Thursday, August 22, 2013

Review : Book - The Immortals of Meluha

I had heard a lot about the ‘Shiva Trilogy’ by Amish Tripathi so when I knew I had a 30 hour journey ahead of me ‘The Immortals of Meluha’ was the first thing I laid my hands on. It’s decent size (around 400 pages) ensured that I would have enough to keep me occupied in between the movies, sleep and the flight transfers. But there was another challenge – would it hold my interest long enough for me to consider finishing it?


The book has a nice premise. It treats Siva not as a god but a normal person who over the three part series achieves enough greatness and respect through his actions to be considered a God. How well the author succeeds can only be determined by reading the entire series. The first part though manages somewhat to keep the promise.


The author combines excerpts from Indian history and mythology to weave a story that has Shiva as a tribal Tibetan leader who comes to Meluha as the ‘Neelkanth’ and helps them defeat their archrivals – the Chandravanshis of Swadeep. Although the story flows beautifully it is inundated with historical and mythological inaccuracies in my opinion. The author tries to put forth perhaps what is his vision of a perfect society bereft of the flaws of the caste system but at times it seems so impractical and ridiculous to be believed to be true. But as the author he has what is called creative liberty so we can give him that.

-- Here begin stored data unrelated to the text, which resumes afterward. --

/-- **`range_subset_cthickening_of_mem_triLoopCollection` holds**: every member of the
percolation loop collection `triLoopCollection D δ ω` at mesh `δ > 0` has trace in
`Metric.cthickening δ D.carrier`. The generating classes are polylines whose dart segments lie in
the thickening (`segment_subset_cthickening_of_isSiteInterfaceLoop`,
`SimpleGraph.Walk.range_toCurve_subset_of_not_nil`; interface loops are cycles, hence
non-trivial walks), and having trace in a closed set is a closed condition in curve space
(`CurveClass.isClosed_rangeSubset`, `Metric.isClosed_cthickening`), so it passes to the closure.
Camia–Newman 2006, §4 (pp. 10–11: cluster boundaries are Peierls contours along the edges of
the hexagons of `δ𝓗` in `D`). [cite: CamiaNewman2006, §4] -/
theorem range_subset_cthickening_of_mem_triLoopCollection_holds :
    range_subset_cthickening_of_mem_triLoopCollection := by
  intro D δ hδ ω c hc
  rw [← RandomPlanarGeometry.CurveClass.mem_rangeSubset]
  refine closure_minimal ?_ (RandomPlanarGeometry.CurveClass.isClosed_rangeSubset isClosed_cthickening) hc
  rintro _ ⟨f, γ, hγ, rfl⟩
  change Set.range (γ.toCurve fun v ↦ (δ : ℂ) * hexCenter v) ⊆ cthickening δ D.carrier
  exact SimpleGraph.Walk.range_toCurve_subset_of_not_nil hγ.isCycle.not_nil
    fun d hd ↦ segment_subset_cthickening_of_isSiteInterfaceLoop hδ.le hγ hd

end Literature.Probability.Percolation

/-! ### Measurability of the loop collection at fixed mesh -/

namespace Literature.Probability.Percolation

open LatticeModels MeasureTheory

/-- The loop collection only depends on the configuration through the sites of the mesh
restriction `triMeshVertices D.carrier δ`: configurations with the same trace on it have the same
interface loops (Camia–Newman 2006, §2.2 and §4: the curves at mesh `δ` are the polygonal cluster
boundaries of the configuration in `D`). [cite: CamiaNewman2006, §2.2 and §4] -/
theorem triLoopCollection_eq_of_inter_eq {D : RandomPlanarGeometry.JordanDomain} {δ : ℝ}
    {ω ω' : SiteConfig (Site 2)}
    (h : ω ∩ triMeshVertices D.carrier δ = ω' ∩ triMeshVertices D.carrier δ) :
    triLoopCollection D δ ω = triLoopCollection D δ ω' := by
  unfold triLoopCollection
  rw [h]

/-- The trace of a configuration on a set of sites, read back as a configuration, is the
restricted configuration: `Subtype.val '' {x : S | ↑x ∈ ω} = ω ∩ S`. [folklore] -/
theorem image_val_setOf_mem_eq_inter (S : Set (Site 2)) (ω : SiteConfig (Site 2)) :
    Subtype.val '' {x : S | (x : Site 2) ∈ ω} = ω ∩ S := by
  ext y
  constructor
  · rintro ⟨x, hx, rfl⟩
    exact ⟨hx, x.2⟩
  · rintro ⟨hy, hyS⟩
    exact ⟨⟨y, hyS⟩, hy, rfl⟩
/-- **THE FORWARD SHIFT COSTS A FACTOR `e^{ρ}`**: if `T` has the block majorant `B·e^{−ρ|y−y′|_T}` (`B, ρ ≥ 0`) into the level-`n` bonds blocked by unit blocks, then `S_{+κ}∘T` has
`B·e^{ρ}·e^{−ρ|y−y′|_T}` (the forward twin of this seat's W1 `hasMaj_bshiftV_comp`). [cite: Balaban1984PropagatorsII, (2.52)–(2.55) pp.232–233 (block-majorant bookkeeping, shape)] -/
theorem hasMaj_fshift_comp {F₁ : Type} [AddCommGroup F₁] [Module ℝ F₁] {b₁ : BlockNorm (unitTorusGeo L k M) F₁}
    {T : F₁ →ₗ[ℝ] (Tor (fine n M) × Fin (d + 1) → ℝ)} {B ρ : ℝ} (hB : 0 ≤ B) (hρ : 0 ≤ ρ) (κ : Fin (d + 1))
    (h : HasMaj b₁ (BlockNorm.ofBlocks (unitTorusGeo L k M) (fun i : Tor (fine n M) × Fin (d + 1) => blockOf n M i.1)) T
      (fun y y' => B * Real.exp (-(ρ * tdistT M y y')))) :
    HasMaj b₁ (BlockNorm.ofBlocks (unitTorusGeo L k M) (fun i : Tor (fine n M) × Fin (d + 1) => blockOf n M i.1)) (pull ⇑(bshiftEquiv M n κ) ∘ₗ T)
      (fun y y' => B * Real.exp ρ * Real.exp (-(ρ * tdistT M y y'))) := by
  refine hasMaj_pull_comp (g := unitTorusGeo L k M) (fun i : Tor (fine n M) × Fin (d + 1) => blockOf n M i.1) ⇑(bshiftEquiv M n κ)
    (fun _ _ => mul_nonneg (mul_nonneg hB (Real.exp_nonneg _)) (Real.exp_nonneg _)) (fun i y' => ?_) h
  show B * Real.exp (-(ρ * tdistT M (blockOf n M (bshiftEquiv M n κ i).1) y')) ≤ B * Real.exp ρ * Real.exp (-(ρ * tdistT M (blockOf n M i.1) y'))
  rw [bshiftEquiv_apply, mul_assoc, ← Real.exp_add]
  refine mul_le_mul_of_nonneg_left (Real.exp_le_exp.mpr ?_) hB
  have h1 := tdistT_triangle M (blockOf n M i.1) (blockOf n M (i.1 + unitVec (fine n M) κ)) y'
  have h2 : tdistT M (blockOf n M i.1) (blockOf n M (i.1 + unitVec (fine n M) κ)) ≤ 1 := by
    rw [tdistT_symm]; exact tdistT_blockOf_add_unitVec_le M n i.1 κ
  nlinarith

/-- **THE FORWARD SHIFT ITSELF** `S_{+κ} ≤ e^{ρ}·e^{−ρ|y−y′|_T}` between the sharp unit-block norms (`ρ ≥ 0`). [folklore] -/
theorem hasMaj_fshift {ρ : ℝ} (hρ : 0 ≤ ρ) (κ : Fin (d + 1)) :
    HasMaj (BlockNorm.ofBlocks (unitTorusGeo L k M) (fun i : Tor (fine n M) × Fin (d + 1) => blockOf n M i.1))
      (BlockNorm.ofBlocks (unitTorusGeo L k M) (fun i : Tor (fine n M) × Fin (d + 1) => blockOf n M i.1)) (pull ⇑(bshiftEquiv M n κ))
      (fun y y' => Real.exp ρ * Real.exp (-(ρ * tdistT M y y'))) := by
  have h := hasMaj_fshift_comp M k n zero_le_one hρ κ
    (hasMaj_id_ofBlocks (g := unitTorusGeo L k M) (fun i : Tor (fine n M) × Fin (d + 1) => blockOf n M i.1) (fun y => tdistT_self M y) ρ)
  rw [LinearMap.comp_id] at h
  exact h.mono fun y y' => le_of_eq (by ring)
/-- ★ **`#Sel₂(Wd) ≥ 2` for a twist model `Wd = C • W^{(d)}` whenever `W` has a NON-ZERO `2`-Selmer class `c` such that every finite place
either kills `c` or lies on the four-row Mazur–Rubin menu (split in `K(√d)` ∨ odd with both local Tamagawa numbers odd ∨ odd and good for
both ∨ odd and silent for both), and every infinite place either kills `c` or lies on the two-row menu (split ∨ `H¹ = 0` for both).**
Proof: transport `𝓚_{Wd}` along the canonical identification `Wd[2] ≅ W[2]` (`exists_intertwining_hsplit_and_transverse_frame`); the menus give
agreement with `𝓚_W` at the menu places (`transport_twist_agree_inr/inl_of_menu`), §1 puts `c` in the transported Selmer group, whose order is
`#Sel₂(Wd)` (`natCard_selmerGroup_transport_kummer`); `0 ≠ c` are two of its elements.
[cite: MazurRubin2010, Lemma 2.10, Def. 3.1, Lemma 3.2] [cite: MilneADT2006, I Rem. 3.7] -/
theorem two_le_natCard_selmerGroup_twist_of_menu_or_localization_eq_zero {d : K} (hd : d ≠ 0) {C : VariableChange K}
    (hWd : C • W.quadraticTwist d = Wd)
    {c : galoisCohomology (W.torsionGaloisModule ((2 : ℕ) : ℤ)) 1}
    (hc : c ∈ (W.kummerSelmerStructure ((2 : ℕ) : ℤ)).selmerGroup) (hc0 : c ≠ 0)
    (hfin : ∀ v : HeightOneSpectrum (𝓞 K),
      galoisCohomology.localization (W.torsionGaloisModule ((2 : ℕ) : ℤ)) (Sum.inr v) 1 c = 0 ∨
      ((∃ s : v.adicCompletion K, s ^ 2 = algebraMap K (v.adicCompletion K) d) ∨
      (((2 : ℕ) : 𝓞 K) ∉ v.asIdeal ∧
        ¬ 2 ∣ (W.baseChange (v.adicCompletion K)).localTamagawaNumber (v.adicCompletionIntegers K) ∧
        ¬ 2 ∣ (Wd.baseChange (v.adicCompletion K)).localTamagawaNumber (v.adicCompletionIntegers K)) ∨
      (((2 : ℕ) : 𝓞 K) ∉ v.asIdeal ∧ W.HasGoodReductionAt v ∧ Wd.HasGoodReductionAt v) ∨
      (((2 : ℕ) : 𝓞 K) ∉ v.asIdeal ∧
        Nat.card (nsmulAddMonoidHom 2 : (W.baseChange (v.adicCompletion K)).toAffine.Point →+ _).ker = 1 ∧
        Nat.card (nsmulAddMonoidHom 2 : (Wd.baseChange (v.adicCompletion K)).toAffine.Point →+ _).ker = 1)))
    (hinf : ∀ w : InfinitePlace K,
      galoisCohomology.localization (W.torsionGaloisModule ((2 : ℕ) : ℤ)) (Sum.inl w) 1 c = 0 ∨
      ((∃ s : w.Completion, s ^ 2 = algebraMap K w.Completion d) ∨
      ((∀ x : galoisCohomology (W.localGaloisModule w.Completion) 1, x = 0) ∧
        (∀ x : galoisCohomology (Wd.localGaloisModule w.Completion) 1, x = 0)))) :
    2 ≤ Nat.card (Wd.selmerGroup ((2 : ℕ) : ℤ)) := by
  haveI : Fact (Nat.Prime 2) := ⟨Nat.prime_two⟩
  obtain ⟨φ, ψ, hψφ, hφψ, hsplit, -, -⟩ := exists_intertwining_hsplit_and_transverse_frame W Wd hd hWd
  let 𝓐 : SelmerStructure (W.torsionGaloisModule ((2 : ℕ) : ℤ)) := fun v ↦
    (Wd.kummerSelmerStructure ((2 : ℕ) : ℤ) v).map (galoisCohomology.map (φ.restrictField (Place.Completion v)) 1)
  have h𝓐 : ∀ v, 𝓐 v = (Wd.kummerSelmerStructure ((2 : ℕ) : ℤ) v).map
      (galoisCohomology.map (φ.restrictField (Place.Completion v)) 1) := fun _ ↦ rfl
  have hmem : c ∈ 𝓐.selmerGroup := by
    refine mem_selmerGroup_transport_of_forall_agree_or_localization_eq_zero W 2 𝓐 hc ?_
    rintro (w | v)
    · rcases hinf w with h0 | hm
      · exact Or.inr h0
      · exact Or.inl (transport_twist_agree_inl_of_menu W φ ψ hφψ hsplit 𝓐 h𝓐 w hm)
    · rcases hfin v with h0 | hm
      · exact Or.inr h0
      · exact Or.inl (transport_twist_agree_inr_of_menu W φ ψ hφψ hsplit 𝓐 h𝓐 v hm)
  have hcard : Nat.card 𝓐.selmerGroup = Nat.card (Wd.selmerGroup ((2 : ℕ) : ℤ)) :=
    natCard_selmerGroup_transport_kummer W Wd 2 φ ψ hψφ hφψ 𝓐 h𝓐
  haveI : Finite (Wd.selmerGroup ((2 : ℕ) : ℤ)) := Wd.finite_selmerGroup_holds (by norm_num)
  have hpos : 0 < Nat.card (Wd.selmerGroup ((2 : ℕ) : ℤ)) := Nat.card_pos
  haveI : Finite 𝓐.selmerGroup := Nat.finite_of_card_ne_zero (by rw [hcard]; exact hpos.ne')
  haveI : Nontrivial 𝓐.selmerGroup :=
    ⟨⟨⟨c, hmem⟩, ⟨0, zero_mem _⟩, fun h ↦ hc0 (Subtype.ext_iff.mp h)⟩⟩
  rw [← hcard]
  exact Finite.one_lt_card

Sometimes the language and the conversations seem to be too modern and out of touch with time that the author has based his story out of. Maybe be it’s a ploy to attract young readers.

The climax is not a climax; it’s rather laid out as a milestone for the next part of the series so that might disappoint some of the readers. The entire book has a nice premise and setting but it’s not executed well enough to fulfill its promise.

I am really surprised how the book sold a million copies. It’s at best mediocre. Good marketing can sell a ‘Chennai Express’ to be a block buster hit and perhaps the same thing applies to this book as well. I read somewhere that the publishers had gone all out on marketing including a pre-release viral video on You Tube. It worked it seems.

Overall it’s a good one time read but am I tempted to order the next part. No though I might consider reading it if there is another long journey on the anvil or if I get one for free.